**THE PROBLEM:** Read through the listing, and wherever a line holds the word "functions", return it.

**DATA:**
import Mathlib
import Literature.MathematicalPhysics.QuantumFieldTheory.Balaban1983to89.B5Prop11Inverse

/-!
# B5 Prop. 1.1 — pass 6: positivity and the bound from below (1.90) `Δ_a = G⁻¹ ≥ γ₀(Δ + I)`

B5 = T. Bałaban, *Propagators and renormalization transformations for lattice gauge theories. I*,
Commun. Math. Phys. **95** (1984) 17–40 (`Balaban1984PropagatorsI`).  This module is the sixth
kernel pass on node T02.1 (Prop. 1.1 of B5) of the `pub-balaban` reconstruction.  Pass 4
(`B5Prop11Plancherel`) certified the operator-norm bounds (1.89) for the operator `calG = F^* Ĝ F`
on `ℓ²(T_η; ℂ^d)` whose Fourier blocks are (1.83), with OUR constant `Cst d a`; pass 5
(`B5Prop11Inverse`) certified `𝒢 = 𝒟_a⁻¹` for `calDa = F^* 𝒟̂_a F`, the operator whose Fourier
blocks are the fibers (1.73) of `Δ_a = Δ − ∂P∂* + aQ*Q` ((1.69)).  What remained of the TEXT of
Prop. 1.1 is its last sentence, «This implies the bound from below: Δ_a = G⁻¹ ≥ γ₀(Δ + I). (1.90)».
This pass certifies that inference — positivity of `Δ_a` and of `G`, and (1.89) ⟹ (1.90) — for
these operators, with an explicit constant, zero `sorry`.

## The printed text (verbatim, B5 p. 33)

«**Proposition 1.1.** The operator G is a symmetric operator on L²(T_η) and
   ‖GJ‖, ‖∇GJ‖, ‖G∇*J‖, ‖∇G∇*J‖, ‖∇∇GJ‖, ‖G∇*∇*J‖ ≤ γ₀⁻¹‖J‖,   (1.89)
with a positive constant γ₀ independent of k, T_η, and depending on d only (if we put a = 1).
This implies the bound from below:
   Δ_a = G⁻¹ ≥ γ₀(Δ + I).   (1.90)»
Same page, after (1.94): «The operator R is given by the formula R = I − P = I − Δ⁻¹Q′*·
(Q′Δ⁻²Q′*)⁻¹Q′Δ⁻¹, so RΔ⁻¹Q′* = 0 and we have R∂*GQ* = 0, QG∂R = 0. (1.95)».
Also used (quoted in full in `B5Prop11Inverse`/`B5Prop11Plancherel`): p.29 (1.69) «⟨A, Δ_a A⟩ =
⟨A, ∂*∂A⟩ + ⟨A, ∂R∂*A⟩ + a⟨A, Q*QA⟩ = ⟨A, ΔA⟩ − ⟨A, ∂P∂*A⟩ + a⟨A, Q*QA⟩, Δ = ∂*∂ + ∂∂*,
R = I − P,»; p.30 (1.70) «P = Δ⁻¹Q′*(Q′Δ⁻²Q′*)⁻¹Q′Δ⁻¹»; p.21 (1.21) «… where Δ is η-lattice
Laplace operator for scalar functions and ∂* is the divergence operator for vector functions»;
p.23 (1.31) «Δ(p) = Σ_{μ=1}^d |∂_μ(p)|², ∂_μ(p) = (e^{iηp_μ} − 1)/η».

## Dictionary (as in passes 4–5)

`calG` = `𝒢` (blocks (1.83)); `calDa` = `𝒟_a` (blocks (1.73): `B5Prop11Inverse.Da` at `p′ ≠ 0`,
`Da₀` at `p′ = 0`); `fdiff (fine n M) n ν` = `∇_ν`, the forward difference with the lattice factor
`η⁻¹ = n` (pass 4); `Lap := Σ_ν ∇_ν^* ∇_ν` = the `Δ` of (1.90): the `η`-lattice Laplace operator
acting componentwise on vector functions ((1.21); B5's `Δ = ∂*∂ + ∂∂*` of (1.69)), whose Fourier
symbol is `Δ(p)·δ_{μν}` ((1.31)) — certified here (`Lap_eq`, `LapSym_emb`: on the coset `p = p′ + l`
the symbol is the `Δ(p′+l)` entering the fibers (1.73)/(1.83)); `I` = `1`; `≥` = the Löwner order
of Hermitian matrices (`Matrix.PosSemidef` of the difference; Mathlib's scoped `MatrixOrder`).

## What is certified (zero `sorry`; axioms `propext`, `Classical.choice`, `Quot.sound`)

* §2, every abstract fiber `F` (`p′ ≠ 0`) under the hypothesis `Δ = Σ_μ|∂_μ|²` (= (1.31)):
  `Nmat_posSemidef` (`Δ − ∂∂* ≥ 0`: with `N = Δ − ∂∂*` Hermitian, `∂*Δ⁻¹∂ = 1` gives `NΔ⁻¹N = N`),
  `Pproj_isHermitian`, `Pproj_mul_Pproj` (the `P` of (1.70) is an orthogonal projection on the
  fiber), `R_mul_lapSinv_QpH` («so RΔ⁻¹Q′* = 0», p.33), `dRd_posSemidef` (`∂R∂* = (∂R)(∂R)^* ≥ 0`),
  `aQQ_posSemidef`, `Da_eq_three` (the first form of (1.69): `Δ_a = (Δ − ∂∂*) + ∂R∂* + aQ*Q`),
  **`Da_posSemidef`, `G_posSemidef`**: `Δ_a(p′) ≥ 0` and `G(p′) = Δ_a(p′)⁻¹ ≥ 0`; §3
  `Da₀_posSemidef` (`p′ = 0`).
* §4, operator level: **`calDa_posSemidef`, `calG_posSemidef`** — `𝒟_a ≥ 0` and `𝒢 = 𝒟_a⁻¹ ≥ 0`
  on `ℓ²(T_η; ℂ^d)`.
* §5, THE INFERENCE (1.89) ⟹ (1.90): `opNorm_Vb_calG_VbH_le` (the four bounds `‖𝒢‖, ‖∇_ν𝒢‖,
  ‖𝒢∇_ν′^*‖, ‖∇_ν𝒢∇_ν′^*‖ ≤ Cst(d,a)` of pass 4 as one block bound over `V ∈ {1, ∇_1, …, ∇_d}`),
  `re_form_BGB_le` (`(Δ+I)𝒢(Δ+I) ≤ (d+1)·Cst·(Δ+I)` as forms), `form_LapOne_le` (Cauchy–Schwarz in
  the `𝒢`-form: `x^*(Δ+I)x = (𝒟_a x)^* 𝒢 ((Δ+I)x)`, `|·|² ≤ [x^*𝒟_a x]·[x^*(Δ+I)𝒢(Δ+I)x]`), whence
  **`lowerBound_re`, `calDa_sub_smul_LapOne_posSemidef`, `smul_LapOne_le_calDa`:
  `𝒟_a ≥ γ·(Σ_ν ∇_ν^*∇_ν + I)` in the Löwner order with `γ = 1/((d+1)·Cst(d,a))`**, for every `d`,
  every `n ≥ 1` (`η = 1/n`), every torus `M`, every `a > 0` — uniform in `η` and `T_η`, depending on
  `d` and `a` only: the printed «independent of k, T_η, and depending on d only (if we put a = 1)».
* §6: `Lap_eq`, `LapSym_emb` — `Σ_ν ∇_ν^*∇_ν = F^* diag(Δ(p)) F`, `Δ(p) = Σ_ν |∂_ν(p)|²` ((1.31)),
  and on the cosets `Δ(p′+l)` is the `Δ` of (1.73)/(1.83) (`B5Prop11Fiber.Delta_eq`).

## What is NOT certified here (stated, not smuggled)

* The constant.  B5 asserts (1.90) with the SAME `γ₀` as in (1.89); we prove it with
  `γ = 1/((d+1)·Cst(d,a))`, `Cst(d,a) = max(gamma0 d a, 1/a, 1)` OUR (1.89)-constant of pass 4
  (`gamma0` the fiber constant of `B5Prop11Fiber`; no value of `γ₀` is attributed to the paper).
  The factor `d + 1` comes from bounding `(Δ+I)𝒢(Δ+I)` blockwise through componentwise bounds; it
  depends on `d` only, as printed.  Only the first four norms of (1.89) are used.
* As in pass 5: that `calDa` IS the position-space operator `Δ − ∂P∂* + aQ*Q` of (1.69) acting on
  `A : T_η → ℂ^d` (block averages `Q_k`, `Q′_k` in position space; `P` = the orthogonal projection of
  (1.69)) is not formalised — `calDa` is DEFINED by its printed Fourier blocks (1.73).  Likewise
  `Lap` is DEFINED as `Σ_ν ∇_ν^*∇_ν` (the componentwise `η`-lattice Laplacian of (1.21)); the
  lattice identity `∂*∂ + ∂∂* = Σ_ν ∇_ν^*∇_ν ⊗ 1` behind «Δ = ∂*∂ + ∂∂*» of (1.69) is not typed —
  what IS typed is that the symbol of `Lap` is (1.31) (`Lap_eq`).
* Erratum to the module docstring of `B5Prop11Inverse` (pass 5, list "NOT certified"): it glosses
  (1.90) as an exponential-decay bound `|G(x,x′)| ≤ C e^{−δ|x−x′|}`; (1.90) is the bound from below
  quoted above, and the statement of Prop. 1.1 (p. 33) contains no decay bound.  Nothing typed in
  pass 5 is affected.

Value: a kernel certificate of the printed inference (1.89) ⟹ (1.90) (and of `Δ_a ≥ 0`, `G ≥ 0`)
for the operator with Fourier blocks (1.73)/(1.83), with our constant — NOT summit progress.
-/

open scoped BigOperators Matrix ComplexConjugate ComplexOrder Matrix.Norms.L2Operator
open Finset Complex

**RESULT OF THIS EXERCISE:**
Laplace operator for scalar functions and ∂* is the divergence operator for vector functions»;
acting componentwise on vector functions ((1.21); B5's `Δ = ∂*∂ + ∂∂*` of (1.69)), whose Fourier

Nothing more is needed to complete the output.